Nevertheless, Roe vs. Wade provided a modicum of legal security for women, however fraught its application was considering the reproductive concerns of transgender and disabled people were blatantly secondary. In an instant, this admittedly flawed legal security disappeared when the conservative supreme court outrageously overturned Roe, immediately restricting abortion rights and accessibility; it is estimated that twenty-six states will ban abortion. Further, Roe’s overturn is turning abortion into a crime, as criminal indictments against both patients and clinicians exist in more than five states.

Ultimately, overturning Roe is a class issue, as it will promote travel as the exclusive means to access abortion for rural, conservative communities, and it is simultaneously a racial issue that impacts financial family planning for not only reproductive people, but also the innumerable loved ones orbiting their lives. 

The beacon of hope beaming through this class and racially motivated tragedy is the resurrection of abortion sanctuary networks, and the re-ignition of multiple organizations in the U.S. that have worked tirelessly to protect the right for Latinas and women alike to not only choose to have an abortion, but also to raise the children we have in safe and sustainable environments as SisterSong placed at the heart of reproductive justice during its 1980s inception. 
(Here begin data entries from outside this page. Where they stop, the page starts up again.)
/-- **`‖∇V‖` is an axisymmetric scalar** for an axisymmetric everywhere-differentiable field:
`DV(R_θ x) = R_θ ∘ DV(x) ∘ R_{−θ}` (tree `IsAxisymmetric.fderiv_rotZ`) and conjugation by
isometries preserves the operator norm. [folklore] -/
theorem isAxisymmetricScalar_norm_fderiv {V : EuclideanSpace ℝ (Fin 3) → EuclideanSpace ℝ (Fin 3)}
    (hV : IsAxisymmetric V) (hd : Differentiable ℝ V) :
    IsAxisymmetricScalar fun y => ‖fderiv ℝ V y‖ := by
  intro θ x
  simp only [hV.fderiv_rotZ hd θ x, rotZL_eq_coe_rotZLIE,
    ContinuousLinearMap.opNorm_linearIsometryEquiv_comp, ContinuousLinearMap.opNorm_comp_linearIsometryEquiv]

/-- Hence also `‖∇V‖ₑ ^ 2` (the Dirichlet integrand, as an extended non-negative real) is an
axisymmetric scalar. [folklore] -/
theorem isAxisymmetricScalar_enorm_fderiv_sq {V : EuclideanSpace ℝ (Fin 3) → EuclideanSpace ℝ (Fin 3)}
    (hV : IsAxisymmetric V) (hd : Differentiable ℝ V) :
    IsAxisymmetricScalar fun y => (‖fderiv ℝ V y‖ₑ : ℝ≥0∞) ^ 2 := by
  intro θ x
  have h := isAxisymmetricScalar_norm_fderiv hV hd θ x
  simp only at h ⊢
  rw [← ofReal_norm, ← ofReal_norm, h]

end Summit.NavierStokesRegularity.NavierStokesRegularity.Theorems.PowerGaugeEulerLiouville.NeedleSphericalTonelli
Impact on Detained Immigrant Women and Asylum Seekers

The appendages of the Department of Homeland Security responsible for healthcare in detention have failed to provide abortion care to migrant women and have erroneously handled miscarriages. Migrants and asylum seekers are routinely denied abortion care, a critical service considering that Central American women and girls are sexually assaulted on their journey, and transgender women are at high risk of violent assault as well.  Furthermore, migrant women report medical neglect while miscarrying, ultimately resulting in fetal loss. The neglectful treatment of reproductive migrants and asylum seekers will be exacerbated as reproductive decisions are placed in the hands of I.C.E. agents.   

The overturn of Roe presents a unique opportunity to politically organize across racial, gender, class and regional difference. Let our refusal and perseverance ignite a diverse movement to protect bodily sovereignty and dignity. MALCS denounces the overturn of Roe Vs. Wade and calls on Congress to restore and protect abortion access on a federal level, and grant abortion access to federal inmates and detainees.